What you should do: Please set down, unchanged, the line containing "theorem contragredientOver_refl_apply (g" and all the lines that follow it until the data below ends.

(Saved data entries)
- Opening Delimiter -
/-- **`MT(H)(K) →* MT(H^∨)(K)` is surjective** ("`MT(V^∗)` is isomorphic to `MT(V)`", on `K`-points: every
element of `MT(H^∨)(K)` is a contragredient of an element of `MT(H)(K)`). [cite: Moonen1999MTNotes, (1.8)] -/
theorem mumfordTateGroupBaseChange.contragredientHom_surjective :
    Function.Surjective (mumfordTateGroupBaseChange.contragredientHom (H := H) K) := by
  rintro ⟨γ', hγ'⟩
  obtain ⟨γ, rfl⟩ := contragredient_surjective γ'
  exact ⟨⟨γ, mem_mumfordTateGroupBaseChange_of_contragredient_mem K hγ'⟩, rfl⟩

end KPoints

/-! ### §4 `ℚ`-points: `g⁻ᵀ ∈ MT(H^∨) ↔ g ∈ MT(H)` -/

section RatPoints

universe u

variable {V : Type u} [AddCommGroup V] [Module ℚ V] [Module.Finite ℚ V] [HodgeTensorFacts.{u, u}] {n : ℤ}
  {H : HodgeStructure V n}

omit [Module.Finite ℚ V] [HodgeTensorFacts.{u, u}] in
/-- Along `δ = id_{V^∨}` the contragredient is `g ↦ (g⁻¹)ᵀ = g.symm.dualMap`. [cite: Moonen1999MTNotes, (1.8)] -/
theorem contragredientOver_refl_apply (g : V ≃ₗ[ℚ] V) :
    contragredientOver (LinearEquiv.refl ℚ (Module.Dual ℚ V)) g = g.symm.dualMap :=
  LinearEquiv.ext fun _ => rfl

omit [Module.Finite ℚ V] [HodgeTensorFacts.{u, u}] in
/-- The weight bookkeeping, `ℚ`-points. Private plumbing. [folklore] -/
private theorem weight_cond_dual_rat {a b : ℕ} {m : ℤ} (h : ((a : ℤ) - b) * -n = m) : ((b : ℤ) - a) * n = m := by
  rw [← h]; ring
- Closing Delimiter -
Task response:
theorem contragredientOver_refl_apply (g : V ≃ₗ[ℚ] V) :
    contragredientOver (LinearEquiv.refl ℚ (Module.Dual ℚ V)) g = g.symm.dualMap :=
  LinearEquiv.ext fun _ => rfl

omit [Module.Finite ℚ V] [HodgeTensorFacts.{u, u}] in
/-- The weight bookkeeping, `ℚ`-points. Private plumbing. [folklore] -/
private theorem weight_cond_dual_rat {a b : ℕ} {m : ℤ} (h : ((a : ℤ) - b) * -n = m) : ((b : ℤ) - a) * n = m := by
  rw [← h]; ring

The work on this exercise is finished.